Wednesday, October 17, 2012 6:34 AM
I need help on an exception which i get saying "Microsoft.Hpc.Dsc.DscException: Failed to seal fileset /T0-GA-PAGEVIEWS-TechCenter-WK-33-2013. Failed to assign all replicas associated with the fileset. Check whether there are enough nodes available with adequate disk space"
i also know i have atleast 6 DSC nodes available all tagegd to head node & all node have quite good space atleast 500+ GB free space, i tried to process and seal a samll file which is approx 30MB size , it get exception as above .. i tried processing & seal even smaller file say 1 MB still same message..

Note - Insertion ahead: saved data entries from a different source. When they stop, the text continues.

/-
Copyright (c) 2026 the pub-hodgecm-mathlib formalisation cell (harness21).  Prover seat hodgecm-mathlib-K2E3-p14 (g4) (free E3 hand on the E1 campaign
«EIS-RANK-ONE», deal [D2] (d₃-b) of K2E1-plan (g3) 2026-09-04T05:38:45Z), h413 = `stmt-HodgeConjecture-24833`, rung R6d₃ part (b): on `U(J₃) = U(2,1)` the
dilation bound `‖E(f)(g) − E(f)_B(g)‖ ≤ μ_F(D_F)⁻¹‖m‖|λ₂|⁻¹ Σ_{x₀} Σ_{η≠0}‖𝓕_F Φ_k(λ₁(x₀−Y),·)(ηλ₂⁻¹)‖ + μ_E(D_E)⁻¹‖m‖|λ₂|⁻¹|λ₁|⁻¹ Σ_{ξ≠0}‖𝓕_E Φ^Z_k(ξλ₁⁻¹)‖`
and its power-law forms, hypothesis-first.  2026-09-04.
-/
import Summits.HodgeConjecture.HodgeConjecture.Theorems.K2E1EisensteinMinusConstantTermPoissonU3   -- ★ p857586 (this seat): part (a) at `N = 3` (two Poisson layers)
import Summits.HodgeConjecture.HodgeConjecture.Theorems.K2E1EisensteinMinusConstantTermBoundU2     -- ★ p857572 (K2E1-p02 (g5)): §1 `norm_adeleFourierCoeff_dilate` & co. (any number field)
import HarnessLib

/-!
# h413 ∕ Track B «K2-LIT», «EIS-RANK-ONE» R6d₃ (b) — helper `K2E1EisensteinMinusConstantTermBoundU3`:
# the dilation bound for `E(f) − E(f)_B` on `U(J₃)` (two Poisson layers) and its power-law forms

Cell `pub/hodgecm-mathlib`, crux H413 = `stmt-HodgeConjecture-24833`, route `HCCMUnconditional`; DEAL [D2] (d₃-b) of the dealer K2E1-plan (g3) 2026-09-04T05:35:14Z ∕
05:38:45Z (the `N = 3` twin of ★ p857572 `K2E1EisensteinMinusConstantTermBoundU2` over ★ p857586 `K2E1EisensteinMinusConstantTermPoissonU3`).  THEOREMS ONLY (no `def`,
no `instance`, no `notation`, no named-fact hypothesis, no `sorry`); lane `--kind proof --supports stmt-HodgeConjecture-24833 --as helper` (count-neutral).

THE MECHANISM (Garrett (2018) §2.9 at rank one; Mœglin–Waldspurger II.1.7).  Along `g = u·t·k` (`u = heis(X_u, t_u) ∈ N(𝔸)`, `t` in the maximal torus, `k ∈ K`)
the big-cell function of part (a) DILATES ON THE HEISENBERG GROUP: `Φ_g(X, t) = m · Φ_k(λ₁(X − Y), λ₂(t − y(X)))` with `λ₁ ∈ 𝕀_E`, `λ₂ ∈ 𝕀_F` the two root
dilations of `Ad(t⁻¹)` on `N∕Z ≅ 𝔸_E` and `Z ≅ 𝔸_F`, `Y = −X_u`, an `X`-dependent central translation `y(X)` (the Heisenberg cross term), and the section-law
multiplier `m` at `w₀ t w₀⁻¹` — the STRUCTURE HYPOTHESIS `hdil` of this file (its derivation from the group law is the sequel (d₃-b-i)
`K2E1BigCellHeisenbergDilationU3`).  Consequences: (i) the centre average dilates on `𝔸_E`: `Φ^Z_g(X) = m|λ₂|⁻¹ · Φ^Z_k(λ₁(X − Y))` (**`centreAverage_dilate`**, Haar
module `|λ₂|`); (ii) by Tate's Lemma 4.1.2 (★ `norm_adeleFourierCoeff_dilate`, both layers) the two Poisson tails of part (a) scale:
`‖E − E_B‖(g) ≤ μ_F(D_F)⁻¹·‖m‖|λ₂|⁻¹·Σ_{x₀∈E} Σ_{η≠0} ‖𝓕_F[Φ_k(λ₁(x₀ − Y), ·)](ηλ₂⁻¹)‖ + μ_E(D_E)⁻¹·‖m‖|λ₂|⁻¹|λ₁|_E⁻¹·Σ_{ξ≠0} ‖𝓕_E[Φ^Z_k](ξλ₁⁻¹)‖`
(**`norm_sub_borelConstantTerm_le_of_dilation_three`**); (iii) with the two FOURIER-SIDE DECAY BINDERS — `hdecF` for the `x₀`-summed centre-line layer (discharged downstream by
★ p857643 (E2) over `F` per `x₀` and an adelic lattice count over `E`) and `hdecE` for the `E`-layer (★ (E2) over `E` verbatim) — the power-law forms
**`norm_sub_borelConstantTerm_le_of_decay_three`**, **`…_le_rpow_three`** (`‖m‖ = L^σ`, `|λ₁|_E = |λ₂|_F = L`) and the uniform cusp bound **`…_le_const_three`** (`L ≤ 1`).

HONEST LABEL.  Count-neutral helper; proves no printed statement; HC_CM is proved only modulo the 7 printed citations (2 remaining named inputs: hLiu418 =
`stmt-HodgeConjecture-24832`, h413 = `stmt-HodgeConjecture-24833`) until rung 0 closes.

## References
* [Garrett2018] P. Garrett, *Modern Analysis of Automorphic Forms by Example*, vol. 1 (2018), §2.9.
* [MoeglinWaldspurger1995] C. Mœglin, J.-L. Waldspurger, *Spectral Decomposition and Eisenstein Series* (1995), I.2.12, II.1.7.
* [CasselsFrohlichANT1967] J. W. S. Cassels, A. Fröhlich (eds.), *Algebraic Number Theory* (1967), Ch. XV (Tate) Lemma 4.1.2.
-/

set_option autoImplicit false
set_option linter.dupNamespace false  -- the mandated namespace repeats the summit's segment (`HodgeConjecture.HodgeConjecture`)
import Literature.Barriers.Parity.SiegelZeroPrimePairsDegenerate
import Literature.Barriers.Parity.SiegelZeroPrimePairsFixedShift
import Literature.Barriers.Parity.SiegelZeroPrimePairsFixedShiftII
import HarnessLib

/-!
# Matomäki–Merikoski, Theorem 1.3: the §2/§7 reductions (dyadic smoothing, degenerate regimes) for a
# GENERAL second rate, and the classical (`exp(−c₀ √log X)`) pipeline to Corollary 1.1

Sibling of `Literature/Barriers/Parity/SiegelZeroPrimePairsDyadicSmoothing.lean` and
`Literature/Barriers/Parity/SiegelZeroPrimePairsDegenerate.lean`, which PROVE the reductions of §2 and of
the first paragraph of §7 of Matomäki–Merikoski (IMRN 2023; arXiv:2112.11412) — Theorem 1.3
(`Literature.Barriers.Parity.MatomakiMerikoski2023_pairCorrelation`) from its smoothed dyadic form, and that
form from its core regime (even `h`, large `η`, normalised error) — with the error function of
Theorem 1.3 AS PRINTED, whose second rate is the Vinogradov–Korobov `exp(−C (log X)^{3/5−ε})`. The tree's proof of Lemma 2.4 (`SiegelZeroPrimePairsLemma24.lean`,
`MatomakiMerikoski2023_lemma24_classical`) uses the classical zero-free region of `ζ` and therefore
delivers the second rate in the classical form `exp(−c₀ √log X)` for ONE absolute `c₀ > 0`; §7 of the
source run on that input yields the smoothed dyadic statement with the classical second rate, and
both corollaries only need that much (`MatomakiMerikoski2023_fixedShift_of_pairCorrelation_classical`,
`SiegelZeroPrimePairsFixedShift.lean`; `MatomakiMerikoski2023_fixedShift_ii_of_pairCorrelation_classical`,
`SiegelZeroPrimePairsFixedShiftII.lean`). This file supplies the missing link of that classical
pipeline. Everything here is PROVED; no definition and no named fact is introduced.

* `MMSmoothing.pairCorrelation_of_smoothed_generic` — the reduction of §2 ("we first decompose the
  summation condition `n ≤ X` dyadically … replace the condition `1_{n ∈ (x, 2x]}` by `g(n/x)` with an
  error term `O(δx log² X) = O(X^{1−ε/2})`") for an ARBITRARY second rate: if the smoothed dyadic
  bound holds at every scale `x ≥ q^{37/4}` (`q ≥ 3`, `x^{−1/999}/4 ≤ δ ≤ min(x^{−1/1000}, 1/2)`,
  `1 ≤ h ≤ 3A x^{1+1/3999}`, weight `plateauCutoff (1+δ) (2−δ) δ`) with the error
  `K' (h/φ(h)) x (exp(−2C √(V' log η)) + R_h(x) + V' log⁶η/η)`, and the rates satisfy
  `R_h(x) ≤ R_c(X)` whenever `0.89 log X ≤ log x ≤ log X` (`X ≥ 1024`) and absorb power savings,
  `X^{−1/8000} ≤ K_abs R_c(X)` (`X ≥ 3`), then for `X = q^V`, `V ≥ 10`, `1 ≤ h ≤ AX`:
  `|∑_{n ≤ X} Λ(n)Λ(n+h) − X 𝔖_h (1 + corr)| ≤ (K' + 30·24000³(3+A)K_abs) (h/φ(h)) X (exp(−C√(V log η)) + R_c(X) + V log⁶η/η)`
  (**proved**; the proof is that of `MatomakiMerikoski2023_pairCorrelation_of_smoothed'` verbatim —
  `δ = X^{−1/1000}/2`, `2^J ≍ X^{1/4000}`, trivial treatment of `n ≤ X/2^J` and of the smoothing
  cost, `∑_j x_j ∫g = X + O(δX + X/2^J)`, `𝔖_h ≤ 6h/φ(h)`, `|corr| ≤ 1` — with the second rate
  kept abstract).
* `MMSmoothing.errorTerms13_dyadic_le` — the first and third rates at a dyadic scale
  (`exp(−2C√(V' log η)) ≤ exp(−C√(V log η))`, `V' ≤ V` for `V' ≥ 0.89·V/…`), split off from
  `MMSmoothing.errorTerms_dyadic_le`.
* `MMSmoothing.exists_rpow_neg_le_mul_exp_sqrt` — `X^{−κ} ≤ K exp(−c √log X)` (`X ≥ 3`).
* `MMSmoothing.smoothed_of_core_generic` — the degenerate regimes (§7, first paragraph: "Theorems 1.2
  and 1.3 are trivial unless `h` is even. Furthermore they follow from Lemma 3.1(i) with
  `w₁ = w₂ = X^{1/4}` and `m₁ = m₂ = 0` unless `η` is large") for an ARBITRARY second rate `R ≥ 0`
  absorbing `x^{−1/1000} ≤ K_e R(x)`: the smoothed dyadic bound for all `h ≥ 1`, `η ≥ 10` follows
  from its restriction to even `h`, `η ≥ η₀` and `(log x/log q) log⁶η/η ≤ 1` (**proved**; the proof
  of `MMSmoothing.smoothed_of_core` verbatim with the second rate kept abstract: the sieve bound
  `PrimePairsVonMangoldt.sum_vonMangoldt_mul_shift_le`, the odd-shift bound, `𝔖(h) = 0` for odd `h`).
* `MatomakiMerikoski2023_smoothed_classical_of_core` — the classical instance of the previous item
  (`R(x) = exp(−c₀ √log x)`) in the quantifier shape `∀ C ≥ 1, ∀ A > 0, ∃ η₀ K, …` (**proved**).
* `MatomakiMerikoski2023_pairCorrelation_classical_of_smoothed'` — the classical instance
  `R_h(x) = exp(−c₀ √log x)`, `R_c(X) = exp(−(c₀/2) √log X)` (`√log x ≥ √(0.89 log X) ≥ ½√log X`):
  the smoothed dyadic statement with the classical second rate, for all `C ≥ 1`, `A > 0`, implies
  Theorem 1.3 in the classical shape (hypothesis `h13` of
  `MatomakiMerikoski2023_fixedShift_of_pairCorrelation_classical`) with the constant `c₀/2` (**proved**).
* `MatomakiMerikoski2023_fixedShift_of_smoothed_classical`, `MatomakiMerikoski2023_fixedShift_of_core_classical`
  — hence Corollary 1.1(i) (`MatomakiMerikoski2023_fixedShift`) from the classical smoothed dyadic
  statement, resp. from its core regime (**proved**, through `SiegelZeroPrimePairsFixedShift.lean`);
  `MatomakiMerikoski2023_fixedShift_ii_of_smoothed_classical`, `MatomakiMerikoski2023_fixedShift_ii_of_core_classical`
  — likewise Corollary 1.1(ii) (`MatomakiMerikoski2023_fixedShift_ii`), through
  `MatomakiMerikoski2023_fixedShift_ii_of_pairCorrelation_classical` (`SiegelZeroPrimePairsFixedShiftII.lean`)
  (**proved**).

So after this file the classical pipeline reads: core smoothed bound (even `h`, `η ≥ η₀`,
`V' log⁶η/η ≤ 1`, second rate `exp(−c₀√log x)`; this is what (2.5), Lemmas 2.1–2.5, Proposition 2.3 and
§7 of the source address, with Lemma 2.4 in the tree's classical form) ⟹ Corollary 1.1(i), (ii).

## References

* K. Matomäki, J. Merikoski, IMRN 2023:23, 20337–20384 (arXiv:2112.11412), §2 "Initial steps",
  first two paragraphs; §7, first paragraph; Corollary 1.1 and its deduction after Theorem 1.4.
  [cite: MatomakiMerikoski2023, §2 and §7]
-/

noncomputable section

need your help to know if there is any configuration which i am missing & causing this, this was workign very fine till yesterday , but there was a windows patch and server rebooted i am thinking is this is causing any configuration missing ..
let me explain the issue in detail..
My HPC server details:- i have 8 server's in one of the environment lets say
serverHPC01 is a admin node and rest all are DSC nodes, all the DSC nodes are tagged to admin node
What is the issue :- i need to process Bigdata on these boxes for which i have few mapreduce etc done and i am able to create fileset and add files to that fileset, once i finish adding these files i need to Seal the file set after which HPc is supposed to make replica of the created files set based of replica number set, default to 3
the problem is its failing to make replica of fileset and give exception as below
Trace level set to VERBOSE
Error sealing output fileset: Microsoft.Hpc.Dsc.DscException: Failed to seal fileset /T3-DELL-PROPS-ENU-2012-10-12-00. Failed to assign all replicas associated with the fileset. Check whether there are enough nodes available with adequate disk space.
at DrDscOutputStream.FinalizeSuccessfulPartitions(DrArray<DrOutputPartition> partitionArray)Critical error occured: code = -2146233088
Application failed with error code 0x80131500.
According to the error message i think some how HPC admin node thinks it dosent have enough DSC node tagged to it or its refering to some configuration or DB table entry & which its beliving there is not enough DSC node tageed
BUT if i set replica param to say 2 or 1 it works fine, but it fails if i set to 3 and above..
earlier the same was workign even for 3 replica's, last friday we had a windows patch updated on HPc server's and server was rebooted, after that i see these error i am not sure what & where any configuration is messed up..
i tried looking into its DB in admin node but dint find anything crazy...
i have not made any changes post the issue occured, need your help in trouble shooting this..
thanks a lot in advance